Lott had no doubt that the heat and the tunnel environment was going to make it hell to determine how long these poor women had been in this mine.
It might have been only weeks, but it could have been years. After decades of working as a cop in Las Vegas, Lott had seen heat do some amazing things to a dead human body, so the physical condition of the bodies was no surprise to him.
But what they wore was what surprised him.
Each woman had a black clutch purse on her lap, and her mummified hands covered the purse. Each woman was fully dressed in identical black skirts and white blouses, just sitting with their backs to the wall.
If that wasn’t strange enough, they all had long dark hair, trimmed to exactly the same length and in exactly the same style. That, combined with the schoolgirl look of all of them, made the scene look more like a bunch of large wrinkled dolls sitting there instead of women.
Thankfully, all had their eyes closed.
“This is one sick mother who did this,” Andor said softly.
Lott could only agree. He had no doubt this sight was going to give him nightmares for a very long time.
“Let’s back out of here until forensics can clear the place,” Lott said. “If we’re lucky, we can just work off the pictures they take.”
More than anything, he wanted to be out of that closed-in space and away from the dead women. As a detective, he had seen a lot of death and he had never gotten used to it.
Andor nodded and turned to head back to the mine entrance ten steps away. “Let’s just hope the sick bastard who did this left the identifications of those women in those purses.”
Lott took one more look back at the eleven dead women, their skin mummified, all dressed like a class of schoolgirls from a very strict school with a uniform dress code.
Horrific didn’t begin to describe the scene.
He turned to follow his partner back out into the warm and cleansing desert sunshine. He had a hunch that nothing about this case was going to be easy.
And that hunch proved to be very accurate.
CHAPTER ONE
Fifteen Years Later…
August 6th, 2015
5:30 P.M.
Las Vegas
RETIRED DETECTIVE BAYARD LOTT sat at his wooden kitchen table working at a piece of Kentucky Fried Chicken. He loved the legs and always ordered extra legs when he picked up a bucket of KFC for dinner before the weekly poker game he held in his basement poker room. The open bucket now sat in the middle of his table smelling wonderful.
For Lott, there was nothing like fresh KFC. It made the daily exercise he did to keep his sixty-three-year-old body in shape worthwhile to be able to eat KFC like this regularly.
He would have the chicken for dinner tonight, lunch tomorrow, and maybe a snack or two over the next few days before buying another bucket. His fridge was never without KFC for long.
Across the table from him was his former partner, retired Detective Andor Williams.
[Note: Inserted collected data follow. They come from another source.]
import Summits.CriticalPhenomena.PercolationContinuityZ3.Theses.PercBudgetLadder
import Literature.Probability.Percolation.MinOpenCut
import Literature.Barriers.CriticalPhenomena.SpanningClustersAboveSixProofs

/-!
# `BudgetTightness` (crux stmt-CriticalPhenomena-5248) — negative lemma: the aspect-2 form fails above six dimensions

Route `PercBudgetLadder`, crux r2 `BudgetTightness` (`d = 3`): `∃ k l c, 2 ≤ l ∧ 0 < c ∧ ∀ N ∃ n ≥ N,
c ≤ P_{p_c}(∃ S, #S ≤ k ∧ no open crossing B(n) → ∂ⁱⁿB(l n) inside B(l n) in ω \ S)`.

NEGATIVE LEMMA (refuter, cdisprove; "any proof must use `d ≤ 6`"): the same statement with `3`
replaced by any `d > 6` satisfying Aizenman's two-point condition (t-c) with `η = 0`
(`TwoPointBoundedRatio d`; a theorem for `d ≥ 11` granted `Hara2008_etaZeroXSpace`) is FALSE at aspect
`l = 2`: `budgetTightness_aspect_two_false_above_six`. Mechanism: by the tree THEOREM
`SpanningClustersAboveSix_holds` (Aizenman 1997, Thm. 4 (3)) the number `N_n` of distinct clusters
spanning `Λ_n` satisfies `P_{p_c}(N_n ≥ k + 1) → 1`; `k + 1` distinct spanning clusters are
vertex-disjoint, so closing any `k` edges leaves one of them intact
(`bulkSpanning_sdiff_of_numSpanning`); translated by `n e₁` and stopped at its first exit from `Λ_{2n}`
(`relabel_shift_mem_annulusCrossing` of the barrier file) it is an open crossing of the annulus
`Λ_n → ∂ⁱⁿΛ_{2n}` inside `Λ_{2n}` of `ω \ S`. Hence `P_{p_c}(blocked_k(n, 2n)) ≤ 1 - P(N_n ≥ k+1) → 0`
for every `k` (`real_blocked_two_le_one_sub`), contradicting `≥ c > 0` infinitely often.

This is the budget-`k` upgrade of `SpanningClustersAboveSix.not_annulusCrossing_bounded_away_from_one`
(the `k = 0` case) and makes the barrier `SpanningClustersAboveSix` apply to the letter to r2 at aspect 2:
a `d`-uniform proof of the crux is impossible. (Aspects `l ≥ 4` would need Aizenman's count for slabs
of aspect `(l - 1)/2`, which is not vendored.)

References: M. Aizenman, Nuclear Phys. B 485 (1997) 551–582, Thm. 4 (3); G. Grimmett, Percolation
(1999), §13.1 (cutsets).
-/

noncomputable section

open MeasureTheory ProbabilityTheory Filter Topology
open scoped ENNReal
open Literature.Probability.Percolation Literature.Probability.LatticeModels
open Literature.Barriers.CriticalPhenomena (TwoPointBoundedRatio SpanningClustersAboveSix
  SpanningClustersAboveSix_holds bulkSpanning numSpanningClusters leftFace rightFace annulusCrossing
  relabel_shift_mem_annulusCrossing)

namespace Summit.CriticalPhenomena.PercolationContinuityZ3.Theorems.BudgetTightness.Negative

/-- Walks inside an open cluster untouched by the closed set `S` survive the closing of `S`.
[folklore] -/
theorem reachable_sdiff_of_walk {V : Type*} {ω : BondConfig V} {S : Set (Sym2 V)}
    (C : (openGraph ω).ConnectedComponent)
    (hS : ∀ e ∈ S, (openGraph ω).connectedComponentMk e.out.1 ≠ C) :
    ∀ {u w : V} (_ : (openGraph ω).Walk u w), (openGraph ω).connectedComponentMk u = C →
      (openGraph (ω \ S)).Reachable u w := by
  intro u w W
  induction W with
  | nil => intro; exact SimpleGraph.Reachable.refl _
  | @cons a b c hab W' ih =>
    intro haC
    have hbC : (openGraph ω).connectedComponentMk b = C := by
      rw [← haC]; exact (SimpleGraph.ConnectedComponent.connectedComponentMk_eq_of_adj hab).symm
    have hab' : (openGraph (ω \ S)).Adj a b := by
      rw [openGraph_adj] at hab ⊢
      refine ⟨⟨hab.1, fun hmem => ?_⟩, hab.2⟩
      have hout := Sym2.out_fst_mem (s(a, b))
      rw [Sym2.mem_iff] at hout
      rcases hout with h | h
      · exact hS _ hmem (by rw [h]; exact haC)
      · exact hS _ hmem (by rw [h]; exact hbC)
    exact hab'.reachable.trans (ih hbC)

/-- **`k + 1` distinct spanning clusters survive the closing of any `k` edges**: each closed edge
touches at most one open cluster (pigeonhole on `e ↦ cluster of an endpoint of e`). [folklore] -/
theorem bulkSpanning_sdiff_of_numSpanning {d : ℕ} [NeZero d] {L k : ℕ} {ω : BondConfig (Site d)}
    (hN : ((k + 1 : ℕ) : ℕ∞) ≤ numSpanningClusters d L ω) {S : Finset (Sym2 (Site d))}
    (hS : S.card ≤ k) : ω \ ↑S ∈ bulkSpanning d L := by
  classical
  set spanC : Set (openGraph ω).ConnectedComponent :=
    {C | (∃ x ∈ leftFace d L, x ∈ C.supp) ∧ ∃ y ∈ rightFace d L, y ∈ C.supp} with hspanC
  have hN' : ((k + 1 : ℕ) : ℕ∞) ≤ spanC.encard := hN
  set f : Sym2 (Site d) → (openGraph ω).ConnectedComponent :=
    fun e => (openGraph ω).connectedComponentMk e.out.1 with hf
  have himg : (f '' ↑S).encard ≤ k :=
    (Set.encard_image_le _ _).trans (by rw [Set.encard_coe_eq_coe_finsetCard]; exact_mod_cast hS)
  obtain ⟨C, hC, hCf⟩ : ∃ C ∈ spanC, C ∉ f '' ↑S := by
    by_contra hcon
    push Not at hcon
    have h1 : spanC.encard ≤ k := (Set.encard_le_encard hcon).trans himg
    have h2 := hN'.trans h1
    norm_cast at h2
    omega
  obtain ⟨⟨x, hx, hxC⟩, y, hy, hyC⟩ := hC
  refine ⟨x, hx, y, hy, ?_⟩
  rw [SimpleGraph.ConnectedComponent.mem_supp_iff] at hxC hyC
  obtain ⟨W⟩ : (openGraph ω).Reachable x y := SimpleGraph.ConnectedComponent.exact (hxC.trans hyC.symm)
  have hS' : ∀ e ∈ (↑S : Set (Sym2 (Site d))), f e ≠ C := fun e he hfe => hCf ⟨e, he, hfe⟩
  exact reachable_sdiff_of_walk C hS' W hxC

/-- The budget-`k` blocking event of the aspect-2 annulus is the complement of
"`ω \ S` crosses `Λ_n → ∂ⁱⁿΛ_{2n}` inside `Λ_{2n}` for every `#S ≤ k`"; it is measurable, being
`{minOpenCutIn ≤ k}` for the finite region `Λ_{2n}` (`MinOpenCut.lean`). [folklore] -/
theorem measurableSet_blockedTwo (d k n : ℕ) :
    MeasurableSet {ω : BondConfig (Site d) | ∃ S : Finset (Sym2 (Site d)), S.card ≤ k ∧
      ¬ ∃ x ∈ box d n, ∃ y ∈ innerBoundary (zdGraph d) (box d (2 * n)),
        (ω \ ↑S) ∈ openConnIn (↑(box d (2 * n)) : Set (Site d)) x y} := by
  have hset : {ω : BondConfig (Site d) | ∃ S : Finset (Sym2 (Site d)), S.card ≤ k ∧
      ¬ ∃ x ∈ box d n, ∃ y ∈ innerBoundary (zdGraph d) (box d (2 * n)),
        (ω \ ↑S) ∈ openConnIn (↑(box d (2 * n)) : Set (Site d)) x y} =
      {ω | minOpenCutIn (↑(box d (2 * n)) : Set (Site d)) ↑(box d n)
        ↑(innerBoundary (zdGraph d) (box d (2 * n))) ω ≤ k} := by
    ext ω
    rw [Set.mem_setOf_eq, Set.mem_setOf_eq, minOpenCutIn_le_iff]
    simp only [Finset.mem_coe]
  rw [hset]
  exact measurableSet_setOf_minOpenCutIn_le (Finset.finite_toSet _) _ _ k

/-- **Above six dimensions the aspect-2 budget events have small probability**:
`P_{p_c}(blocked_k(n, 2n)) ≤ 1 - P_{p_c}(N_n ≥ k + 1)` (translation by `n e₁`, first exit from `Λ_{2n}`,
and `bulkSpanning_sdiff_of_numSpanning`, on the almost sure event `ω ⊆ E(ℤ^d)`). [folklore] -/
theorem real_blockedTwo_le_one_sub {d : ℕ} [NeZero d] (k n : ℕ) :
    (bondPercolation (zdGraph d) (criticalProbI d)).real
        {ω : BondConfig (Site d) | ∃ S : Finset (Sym2 (Site d)), S.card ≤ k ∧
          ¬ ∃ x ∈ box d n, ∃ y ∈ innerBoundary (zdGraph d) (box d (2 * n)),
            (ω \ ↑S) ∈ openConnIn (↑(box d (2 * n)) : Set (Site d)) x y} ≤
      1 - (bondPercolation (zdGraph d) (criticalProbI d)).real
        {ω | ENNReal.ofReal ((k : ℝ) + 1) ≤ (numSpanningClusters d n ω : ℝ≥0∞)} := by
  set μ := bondPercolation (zdGraph d) (criticalProbI d) with hμ
  set B : Set (BondConfig (Site d)) := {ω | ∃ S : Finset (Sym2 (Site d)), S.card ≤ k ∧
      ¬ ∃ x ∈ box d n, ∃ y ∈ innerBoundary (zdGraph d) (box d (2 * n)),
        (ω \ ↑S) ∈ openConnIn (↑(box d (2 * n)) : Set (Site d)) x y} with hB
  set v : Site d := Pi.single 0 (n : ℤ) with hv
  set T := BondConfig.relabel (sym2Equiv (Site.shift v)) with hT
  -- pointwise: many spanning clusters ⇒ the shifted configuration is not blocked
  have hpt : ∀ ω : BondConfig (Site d), ω ⊆ (zdGraph d).edgeSet →
      ENNReal.ofReal ((k : ℝ) + 1) ≤ (numSpanningClusters d n ω : ℝ≥0∞) → T ω ∈ Bᶜ := by
    intro ω hωE hNω
    have hN : ((k + 1 : ℕ) : ℕ∞) ≤ numSpanningClusters d n ω := by
      have e0 : ((k : ℝ) + 1) = ((k + 1 : ℕ) : ℝ) := by push_cast; ring
      have e1 : ENNReal.ofReal ((k : ℝ) + 1) = ((k + 1 : ℕ) : ℕ∞) := by
        rw [e0, ENNReal.ofReal_natCast]
        rfl
      rw [e1] at hNω
      exact ENat.toENNReal_le.1 hNω
    rintro ⟨S', hS'k, hS'⟩
    apply hS'
    set S : Finset (Sym2 (Site d)) := S'.map (sym2Equiv (Site.shift v)).symm.toEmbedding with hSdef
    have hSk : S.card ≤ k := by rw [hSdef, Finset.card_map]; exact hS'k
    have hspan := bulkSpanning_sdiff_of_numSpanning hN hSk
    have hsub : ω \ ↑S ⊆ (zdGraph d).edgeSet := Set.sdiff_subset.trans hωE
    have hcross := relabel_shift_mem_annulusCrossing hsub hspan
    have hTS : BondConfig.relabel (sym2Equiv (Site.shift v)) (ω \ ↑S) = T ω \ ↑S' := by
      rw [hT, BondConfig.relabel_apply, BondConfig.relabel_apply,
        Set.image_sdiff (sym2Equiv (Site.shift v)).injective, hSdef, Finset.coe_map,
        Equiv.coe_toEmbedding, Equiv.image_symm_image]
    rw [hTS] at hcross
    exact hcross
  have hae : ∀ᵐ ω ∂μ, ω ∈ {ω | ENNReal.ofReal ((k : ℝ) + 1) ≤ (numSpanningClusters d n ω : ℝ≥0∞)} →
      ω ∈ T ⁻¹' Bᶜ := by
    have hsub : ∀ᵐ ω ∂μ, ω ⊆ (zdGraph d).edgeSet := ProbabilityTheory.setBernoulli_ae_subset
    filter_upwards [hsub] with ω hω hN
    exact hpt ω hω hN
  have h1 : μ.real {ω | ENNReal.ofReal ((k : ℝ) + 1) ≤ (numSpanningClusters d n ω : ℝ≥0∞)} ≤
      μ.real (T ⁻¹' Bᶜ) :=
    ENNReal.toReal_mono (measure_ne_top _ _) (measure_mono_ae hae)
  have h2 : μ.real (T ⁻¹' Bᶜ) = μ.real Bᶜ := bondPercolation_real_preimage_shift v _ _
  have h3 : μ.real Bᶜ = 1 - μ.real B := by
    rw [measureReal_compl (measurableSet_blockedTwo d k n), probReal_univ]
  linarith

/-- **NEGATIVE LEMMA for crux `BudgetTightness` — no `d`-uniform proof: the aspect-2 form is false in
every `d > 6` satisfying (t-c) with `η = 0`.** For such `d` there are no budget `k` and constant `c > 0`
with `P_{p_c(ℤ^d)}(blocked_k(n, 2n)) ≥ c` for infinitely many `n` (the crux's statement with `3 ↦ d`,
`l ↦ 2`), because `P_{p_c}(N_n ≥ k + 1) → 1` (Aizenman 1997 Thm. 4 (3), tree theorem
`SpanningClustersAboveSix_holds`) and `real_blockedTwo_le_one_sub`. So any proof of r2 at aspect 2
must use a property of `ℤ³` that fails above six dimensions (barrier `SpanningClustersAboveSix`
applies to the letter). [cite: Aizenman1997, Thm. 4 (3)] -/
theorem budgetTightness_aspect_two_false_above_six {d : ℕ} [NeZero d] (hd : 6 < d)
    (hτ : TwoPointBoundedRatio d) :
    ¬ ∃ (k : ℕ) (c : ℝ), 0 < c ∧ ∀ N : ℕ, ∃ n : ℕ, N ≤ n ∧
      c ≤ (bondPercolation (zdGraph d) (criticalProbI d)).real
        {ω : BondConfig (Site d) | ∃ S : Finset (Sym2 (Site d)), S.card ≤ k ∧
          ¬ ∃ x ∈ box d n, ∃ y ∈ innerBoundary (zdGraph d) (box d (2 * n)),
            (ω \ ↑S) ∈ openConnIn (↑(box d (2 * n)) : Set (Site d)) x y} := by
  rintro ⟨k, c, hc, h⟩
  have hT := SpanningClustersAboveSix_holds.numSpanning_ge_tendsto_one hd hτ ((k : ℝ) + 1)
  have hev := hT.eventually (lt_mem_nhds (show (1 : ℝ) - c < 1 by linarith))
  obtain ⟨N, hN⟩ := Filter.eventually_atTop.1 hev
  obtain ⟨n, hn, hcn⟩ := h N
  have := real_blockedTwo_le_one_sub (d := d) k n
  linarith [hN n hn]

/-- Packaged against the crux's quantifier shape (`∃ k l c, 2 ≤ l ∧ …` restricted to `l = 2`): in
`d = 7` (granted (t-c)) the aspect-2 witness is unavailable. [cite: Aizenman1997, Thm. 4 (3)] -/
theorem budgetTightness_dim_seven_aspect_two_false (hτ : TwoPointBoundedRatio 7) :
    ¬ ∃ (k l : ℕ) (c : ℝ), l = 2 ∧ 0 < c ∧ ∀ N : ℕ, ∃ n : ℕ, N ≤ n ∧
      c ≤ (bondPercolation (zdGraph 7) (criticalProbI 7)).real
        {ω : BondConfig (Site 7) | ∃ S : Finset (Sym2 (Site 7)), S.card ≤ k ∧
          ¬ ∃ x ∈ box 7 n, ∃ y ∈ innerBoundary (zdGraph 7) (box 7 (l * n)),
            (ω \ ↑S) ∈ openConnIn (↑(box 7 (l * n)) : Set (Site 7)) x y} := by
  rintro ⟨k, l, c, rfl, hc, h⟩
  exact budgetTightness_aspect_two_false_above_six (d := 7) (by norm_num) hτ ⟨k, c, hc, h⟩

end Summit.CriticalPhenomena.PercolationContinuityZ3.Theorems.BudgetTightness.Negative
Beside Andor was retired Reno Detective Julia Rogers. Both Andor and Julia were working at the bucket of chicken as well, making sure Lott didn’t have that many days of snacks from this particular bucket.
Tonight, Julia had on a white blouse with a running bra under it and light tan slacks and tennis shoes. Her long brown hair was pulled back and tied off her face and her green eyes seemed to light up with every bite off a chicken wing.
Lott had on a short-sleeved golf shirt and jeans and tennis shoes. Andor wore what he always did, a long-sleeved shirt with the sleeves rolled up and tan slacks and brown dress shoes.
They each had a paper plate, a stack of napkins, and both Andor and Julia had grease on their faces at the moment. Lott had no doubt he did as well.
Julia looked wonderful, even with grease on her face. She exercised as much as he did, if not more, just so she could eat what she wanted as well.
The newly remodeled kitchen echoed the sounds of the three of them working at the dripping, Original-Recipe KFC. The rest of the groceries and snacks for the Cold Poker Gang poker game tonight in the basement were forgotten for the moment on the new granite counter.
Chicken had to come first, especially if it was fresh KFC. That was the rule in his house.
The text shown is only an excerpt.